Spring. This is an introductory probability and statistics course intended primarily for biomedical informatics students. The first part of the course covers probability, including basic probability, random variables, univariate and multivariate distributions, transformations, expectation, numerical integration, and approximations. The second part of the course covers statistics, including study design, classical parametric inference, hypothesis testing, Bayesian inference, non-parametric methods, classification, ANNOVA, and regression.
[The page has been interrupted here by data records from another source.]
import Mathlib
import HarnessLib
import Summits.Ventures.LatticeQCDFlow.Scaling.WilsonIdentityFlowLaw2D
import Summits.Ventures.LatticeQCDFlow.Scaling.U1TorusIdentityFlowGeometricLaw
import Literature.Analysis.FunctionSpaces.BesselIIntegralSeries

/-!
# LatticeQCDFlow / Scaling — the untrained SU(2) sampler on the 2-d torus collapses geometrically in
# the volume at the factorised rate: `I₁(x)^V ≤ Σ_{n≥1} I_n(x)^V ≤ I₁(x)^{V−1} eˣ`, hence
# `ESS^{SU(2)}_{L×L} ∈ ((2/β)·I₁(2β)²/I₁(4β))^{L²} · [I₁(4β)e^{−4β}, e^{4β}/I₁(2β)²]`

HONEST FRAMING: exact (Metropolis-corrected) sampling algorithms for lattice gauge theory;
figures of merit are autocorrelation/cost numbers at stated couplings and volumes; no
continuum-physics claim.

Venture `LatticeQCDFlow` (cell pub-lqcd), topic `Scaling`; FANOUT row 3 (`s0-u1-a`, S0-B
implementation A, GEN-13).  NEW WORK of the cell (closed-form inequalities, no numerics): the SU(2)
companion of row 3's `Scaling/U1TorusIdentityFlowGeometricLaw` (imported for the algebra
`sq_div_mem_Icc`, `geometric_lower_eq`, `geometric_upper_eq`).  Row 3's
`Scaling/WilsonIdentityFlowLaw2D` (imported) gives, for `β > 0` and every `L ≥ 1`, the untrained SU(2)
sampler's `ESS = (2/β)^{L²} S⁺(2β)²/S⁺(4β)` and `acc ≤ (4/β)^{L²} S⁺(β)²/S⁺(2β)` with the sector sums
`S⁺_V(x) = Σ_{n∈ℕ} I_{n+1}(x)^V` of row 5's exact torus partition function; the tree's Bessel facts
(`besselI_pos`, `besselI_le_besselI_of_le` — `n ↦ I_n(x)` is non-increasing for `x ≥ 0`, Soni 1965 —
and the generating function `Σ_{k∈ℤ} I_{|k|}(x) = eˣ`) sandwich them:

* §1 `summable_besselI_succ`, `tsum_besselI_succ_le_exp` (`Σ_{n≥1} I_n(x) ≤ eˣ`),
  `summable_besselI_succ_pow_of_pos`, **`besselI_one_pow_le_su2Sum`** / **`su2Sum_le`** —
  `I₁(x)^V ≤ S⁺_V(x) ≤ I₁(x)^{V−1}·eˣ`;
* §2 **`su2TorusIdentityFlow_essFrac_geometric`** — for `β > 0` (`V = L²`, `4β` written `2·(2β)`):
  `r^V · I₁(4β)e^{−4β} ≤ ESS ≤ r^V · e^{4β}/I₁(2β)²` with `r = (2/β)·I₁(2β)²/I₁(4β)` — the per-plaquette
  ESS of the factorised SU(2) model in theory-2's action convention (row 3's
  `SU2IdentityFlowVolumeLaw` has `4I₁(b)²/(b I₁(2b))` at `b = 2β`);
* §3 **`su2TorusIdentityFlow_meanAccept_geometric`** —
  `(8/9)·r^V·I₁(4β)e^{−4β} ≤ acc ≤ ((4/β)·I₁(β)²/I₁(2β))^V · e^{2β}/I₁(β)²`.

Reading (value-free; no number of ours is computed or implied): as for U(1), the single global
constraint of the SU(2) torus shifts the untrained sampler's ESS and acceptance only by explicit
volume-independent factors; both decay geometrically in `L²` at the factorised rates.  NOT CLAIMED:
that the rates are `< 1` is not re-proved here (it is the imperfection of the one-plaquette flow);
SU(3); `d = 4`; any value at the cell's `(β, L)`; nothing re-scored, SEALED.md untouched.
-/

noncomputable section

namespace Summit.Ventures.LatticeQCDFlow.Theory2

open MeasureTheory Real
open Literature.Analysis.FunctionSpaces (besselI besselI_nonneg hasSum_besselI_natAbs
  summable_besselI_natAbs besselI_le_besselI_of_le)
open Literature.MathematicalPhysics.QuantumFieldTheory
open Literature.MathematicalPhysics.QuantumLattice (fundamentalRep)
open Summit.Ventures.LatticeQCDFlow.Scoring (besselI_pos)

/-! ## §1 The SU(2) sector-sum sandwich `I₁(x)^V ≤ Σ_{n≥1} I_n(x)^V ≤ I₁(x)^{V−1} eˣ` -/

section SectorSum

variable {x : ℝ} {V : ℕ}

/-- `n ↦ I_{n+1}(x)` is summable. [folklore] -/
theorem summable_besselI_succ (x : ℝ) : Summable fun n : ℕ => besselI (n + 1) x := by
  have hi : Function.Injective fun n : ℕ => ((n + 1 : ℕ) : ℤ) :=
    fun a b h => by simpa using h
  have h := (summable_besselI_natAbs x).comp_injective hi
  refine h.congr fun n => ?_
  simp only [Function.comp_apply, Int.natAbs_natCast]

/-- `Σ_{n≥1} I_n(x) ≤ Σ_{k∈ℤ} I_{|k|}(x) = eˣ` for `x ≥ 0`. [folklore] -/
theorem tsum_besselI_succ_le_exp (hx : 0 ≤ x) : ∑' n : ℕ, besselI (n + 1) x ≤ Real.exp x := by
  have hi : Function.Injective fun n : ℕ => ((n + 1 : ℕ) : ℤ) :=
    fun a b h => by simpa using h
  have h := tsum_comp_le_tsum_of_inj (summable_besselI_natAbs x) (fun k => besselI_nonneg _ hx) hi
  rw [(hasSum_besselI_natAbs x).tsum_eq] at h
  refine le_trans (le_of_eq (tsum_congr fun n => ?_)) h
  simp only [Function.comp_apply, Int.natAbs_natCast]

/-- `n ↦ I_{n+1}(x)^V` is summable for `x > 0`, `V ≥ 1` (`I_{n+1}^V ≤ I₁^{V−1} I_{n+1}`). [folklore] -/
theorem summable_besselI_succ_pow_of_pos (hx : 0 < x) (hV : 1 ≤ V) :
    Summable fun n : ℕ => besselI (n + 1) x ^ V := by
  obtain ⟨W, rfl⟩ := Nat.exists_eq_add_of_le' hV
  refine Summable.of_nonneg_of_le (fun n => pow_nonneg (besselI_pos _ hx).le _) (fun n => ?_)
    ((summable_besselI_succ x).mul_left (besselI 1 x ^ W))
  rw [pow_succ]
  exact mul_le_mul_of_nonneg_right (pow_le_pow_left₀ (besselI_pos _ hx).le
    (besselI_le_besselI_of_le (by omega) hx.le) W) (besselI_pos _ hx).le

/-- The SU(2) sector sum is positive. [folklore] -/
theorem su2Sum_pos (hx : 0 < x) (hV : 1 ≤ V) : 0 < ∑' n : ℕ, besselI (n + 1) x ^ V :=
  (summable_besselI_succ_pow_of_pos hx hV).tsum_pos (fun _ => pow_nonneg (besselI_pos _ hx).le _) 0
    (pow_pos (besselI_pos _ hx) _)

/-- **Lower SU(2) sector-sum bound**: `I₁(x)^V ≤ Σ_{n∈ℕ} I_{n+1}(x)^V` (the `n = 0` term). [ours] -/
theorem besselI_one_pow_le_su2Sum (hx : 0 < x) (hV : 1 ≤ V) :
    besselI 1 x ^ V ≤ ∑' n : ℕ, besselI (n + 1) x ^ V := by
  have h := (summable_besselI_succ_pow_of_pos hx hV).le_tsum 0
    (fun _ _ => pow_nonneg (besselI_pos _ hx).le _)
  simpa using h

/-- **Upper SU(2) sector-sum bound**: `Σ_{n∈ℕ} I_{n+1}(x)^V ≤ I₁(x)^{V−1}·eˣ`. [ours] -/
theorem su2Sum_le (hx : 0 < x) (hV : 1 ≤ V) :
    ∑' n : ℕ, besselI (n + 1) x ^ V ≤ besselI 1 x ^ (V - 1) * Real.exp x := by
  obtain ⟨W, rfl⟩ := Nat.exists_eq_add_of_le' hV
  rw [show W + 1 - 1 = W from rfl]
  have hle : ∀ n : ℕ, besselI (n + 1) x ^ (W + 1) ≤ besselI 1 x ^ W * besselI (n + 1) x :=
    fun n => by
      rw [pow_succ]
      exact mul_le_mul_of_nonneg_right (pow_le_pow_left₀ (besselI_pos _ hx).le
        (besselI_le_besselI_of_le (by omega) hx.le) W) (besselI_pos _ hx).le
  calc ∑' n : ℕ, besselI (n + 1) x ^ (W + 1)
      ≤ ∑' n : ℕ, besselI 1 x ^ W * besselI (n + 1) x :=
        (summable_besselI_succ_pow_of_pos hx hV).tsum_le_tsum hle
          ((summable_besselI_succ x).mul_left _)
    _ = besselI 1 x ^ W * ∑' n : ℕ, besselI (n + 1) x := tsum_mul_left
    _ ≤ besselI 1 x ^ W * Real.exp x :=
        mul_le_mul_of_nonneg_left (tsum_besselI_succ_le_exp hx.le) (pow_nonneg (besselI_pos _ hx).le _)

/-- The ratio sandwich: `(I₁(x)²/I₁(y))^V·I₁(y)/eʸ ≤ S⁺_V(x)²/S⁺_V(y) ≤ (I₁(x)²/I₁(y))^V·(eˣ)²/I₁(x)²`
(`V = W + 1`). [ours] -/
theorem su2Sum_sq_div_mem_Icc (hx : 0 < x) {y : ℝ} (hy : 0 < y) (W : ℕ) :
    (∑' n : ℕ, besselI (n + 1) x ^ (W + 1)) ^ 2 / ∑' n : ℕ, besselI (n + 1) y ^ (W + 1)
      ∈ Set.Icc ((besselI 1 x ^ 2 / besselI 1 y) ^ (W + 1) * (besselI 1 y / Real.exp y))
          ((besselI 1 x ^ 2 / besselI 1 y) ^ (W + 1) * (Real.exp x ^ 2 / besselI 1 x ^ 2)) := by
  have hV : 1 ≤ W + 1 := by omega
  have hIx := besselI_pos 1 hx
  have hIy := besselI_pos 1 hy
  have h := sq_div_mem_Icc (pow_pos hIx _).le (pow_pos hIy _)
    (besselI_one_pow_le_su2Sum hx hV) (su2Sum_le hx hV)
    (besselI_one_pow_le_su2Sum hy hV) (su2Sum_le hy hV)
  rw [show W + 1 - 1 = W from rfl, geometric_lower_eq hIy.ne' (Real.exp_pos _).ne',
    geometric_upper_eq hIx.ne' hIy.ne'] at h
  exact h

end SectorSum

/-! ## §2 ESS of the untrained SU(2) torus sampler vs the factorised rate -/

section Torus

variable {L : ℕ} [NeZero L] {β : ℝ}

omit [NeZero L] in
/-- `L² = W + 1` for some `W` when `L ≥ 1`. [folklore] -/
theorem sq_eq_succ_of_neZero [NeZero L] : ∃ W : ℕ, L ^ 2 = W + 1 :=
  Nat.exists_eq_add_of_le' (Nat.one_le_iff_ne_zero.2 (pow_ne_zero 2 (NeZero.ne L)))

/-- **SU(2) TORUS ESS vs THE FACTORISED RATE** (`β > 0`, `V = L²`): with
`r = (2/β)·I₁(2β)²/I₁(4β)`, `r^V · I₁(4β)e^{−4β} ≤ ESS ≤ r^V · e^{4β}/I₁(2β)²`. [ours] -/
theorem su2TorusIdentityFlow_essFrac_geometric (hβ : 0 < β) :
    (∫ U, Real.exp (-β * wilsonAction (fundamentalRep (Fin 2)) U)
          / ∫ V, Real.exp (-β * wilsonAction (fundamentalRep (Fin 2)) V)
            ∂(Measure.pi fun _ : Edge 2 L => haarProbability (Matrix.specialUnitaryGroup (Fin 2) ℂ))
        ∂(Measure.pi fun _ : Edge 2 L => haarProbability (Matrix.specialUnitaryGroup (Fin 2) ℂ))) ^ 2
        / ∫ U, (Real.exp (-β * wilsonAction (fundamentalRep (Fin 2)) U)
          / ∫ V, Real.exp (-β * wilsonAction (fundamentalRep (Fin 2)) V)
            ∂(Measure.pi fun _ : Edge 2 L => haarProbability (Matrix.specialUnitaryGroup (Fin 2) ℂ))) ^ 2
          ∂(Measure.pi fun _ : Edge 2 L => haarProbability (Matrix.specialUnitaryGroup (Fin 2) ℂ))
      ∈ Set.Icc ((2 / β * (besselI 1 (2 * β) ^ 2 / besselI 1 (2 * (2 * β)))) ^ (L ^ 2)
            * (besselI 1 (2 * (2 * β)) / Real.exp (2 * (2 * β))))
          ((2 / β * (besselI 1 (2 * β) ^ 2 / besselI 1 (2 * (2 * β)))) ^ (L ^ 2)
            * (Real.exp (2 * β) ^ 2 / besselI 1 (2 * β) ^ 2)) := by
  rw [su2TorusIdentityFlow_essFrac hβ]
  obtain ⟨W, hW⟩ := sq_eq_succ_of_neZero (L := L)
  have h2 : 0 < 2 * β := by linarith
  have h4 : 0 < 2 * (2 * β) := by linarith
  have hc : 0 ≤ (2 / β) ^ (L ^ 2) := pow_nonneg (div_nonneg zero_le_two hβ.le) _
  obtain ⟨hlo, hhi⟩ := su2Sum_sq_div_mem_Icc h2 h4 W
  rw [← hW] at hlo hhi
  constructor
  · rw [mul_pow, mul_assoc]
    exact mul_le_mul_of_nonneg_left hlo hc
  · rw [mul_pow, mul_assoc]
    exact mul_le_mul_of_nonneg_left hhi hc

/-! ## §3 The acceptance collapses geometrically -/

/-- **GEOMETRIC COLLAPSE OF THE UNTRAINED SU(2) TORUS SAMPLER'S ACCEPTANCE** (`β > 0`, `V = L²`):
`(8/9)·((2/β)I₁(2β)²/I₁(4β))^V·I₁(4β)e^{−4β} ≤ acc ≤ ((4/β)I₁(β)²/I₁(2β))^V·e^{2β}/I₁(β)²`. [ours] -/
theorem su2TorusIdentityFlow_meanAccept_geometric (hβ : 0 < β) :
    ∫ U, ∫ U', min (Real.exp (-β * wilsonAction (fundamentalRep (Fin 2)) U)
          / ∫ V, Real.exp (-β * wilsonAction (fundamentalRep (Fin 2)) V)
            ∂(Measure.pi fun _ : Edge 2 L => haarProbability (Matrix.specialUnitaryGroup (Fin 2) ℂ)))
        (Real.exp (-β * wilsonAction (fundamentalRep (Fin 2)) U')
          / ∫ V, Real.exp (-β * wilsonAction (fundamentalRep (Fin 2)) V)
            ∂(Measure.pi fun _ : Edge 2 L => haarProbability (Matrix.specialUnitaryGroup (Fin 2) ℂ)))
        ∂(Measure.pi fun _ : Edge 2 L => haarProbability (Matrix.specialUnitaryGroup (Fin 2) ℂ))
        ∂(Measure.pi fun _ : Edge 2 L => haarProbability (Matrix.specialUnitaryGroup (Fin 2) ℂ))
      ∈ Set.Icc (8 / 9 * ((2 / β * (besselI 1 (2 * β) ^ 2 / besselI 1 (2 * (2 * β)))) ^ (L ^ 2)
            * (besselI 1 (2 * (2 * β)) / Real.exp (2 * (2 * β)))))
          ((4 / β * (besselI 1 β ^ 2 / besselI 1 (2 * β))) ^ (L ^ 2)
            * (Real.exp β ^ 2 / besselI 1 β ^ 2)) := by
  obtain ⟨hlo, hhi⟩ := su2TorusIdentityFlow_meanAccept_mem_Icc (L := L) hβ
  obtain ⟨W, hW⟩ := sq_eq_succ_of_neZero (L := L)
  have h2 : 0 < 2 * β := by linarith
  have h4 : 0 < 2 * (2 * β) := by linarith
  have hc2 : 0 ≤ (2 / β) ^ (L ^ 2) := pow_nonneg (div_nonneg zero_le_two hβ.le) _
  have hc4 : 0 ≤ (4 / β) ^ (L ^ 2) := pow_nonneg (div_nonneg (by norm_num) hβ.le) _
  obtain ⟨hE, -⟩ := su2Sum_sq_div_mem_Icc h2 h4 W
  obtain ⟨-, hB⟩ := su2Sum_sq_div_mem_Icc hβ h2 W
  rw [← hW] at hE hB
  constructor
  · refine le_trans ?_ hlo
    rw [mul_pow, mul_assoc]
    exact mul_le_mul_of_nonneg_left (mul_le_mul_of_nonneg_left hE hc2) (by norm_num)
  · refine le_trans hhi ?_
    rw [mul_pow, mul_assoc]
    exact mul_le_mul_of_nonneg_left hB hc4

end Torus

end Summit.Ventures.LatticeQCDFlow.Theory2

end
We will use r for statistical computing and applications. Examples and applications will focus on biomedical informatics and related discipline.
Summer – Science is increasingly inter-disciplinary, and programming has become a valuable skill in many investigations. This course is designed to empower you with the ability to solve scientific problems through writing computer programs. Emphasis is placed on using the R language to solve biology problems.
Fall – This survey course covers the principles of population genetics as applicable to human populations, including (1) the laws of inheritance that govern the organization of the genomes in populations, (2) the evolutionary forces and phenomena that impact genetic diversity in human populations, and (3) the foundational concepts of genetic epidemiology and gene discovery.
This course uses examples from across biology to illustrate how simple mathematical models can increase our understanding of biological systems. We will focus on several foundational modeling approaches, including systems of difference equations, matrix models, probability, and statistical data analysis. Students will discover how these approaches are used, their strengths and limitations, and how they could be extended to more complex problems. Students should be prepared to use both spreadsheet programs and scripts, written in a language such as Python or R, to explore thesemodels.
This course examines the electrical properties of nerve cells and the mechanisms by which nerve cells communicate. The following topics will be covered: electrical principles used by nerve cells, the basis of the resting potential, the function of voltage-dependent ionic channels, the mechanisms by which action potentials are generated, neurotransmitter receptor function, and the physiology of fast synaptic communication.
Fall – Course is concerned primarily with the structure and functions of proteins and nucleic acids. These are large polymers where structure and function are determined by the sequence of monomeric units. Topics will include the physical and chemical properties of the monomer units (amino acids/nucleotides); the determination of the linear sequence of these units; the size, shape and general properties of the biopolymers in aqueous systems; and the relation between structure and function, particularly in transport (hemoglobin) and in catalysis (enzymes).
Spring – Evolution is a fundamental unifying principle of biology. This class takes a broad approach to illustrate how an evolutionary perspective augments medical research and practice. Topics covered range from the evolution of human populations, to antibiotic resistance, and include medical conditions as diverse as diabetes, cardiovascular disease, cancer or aging.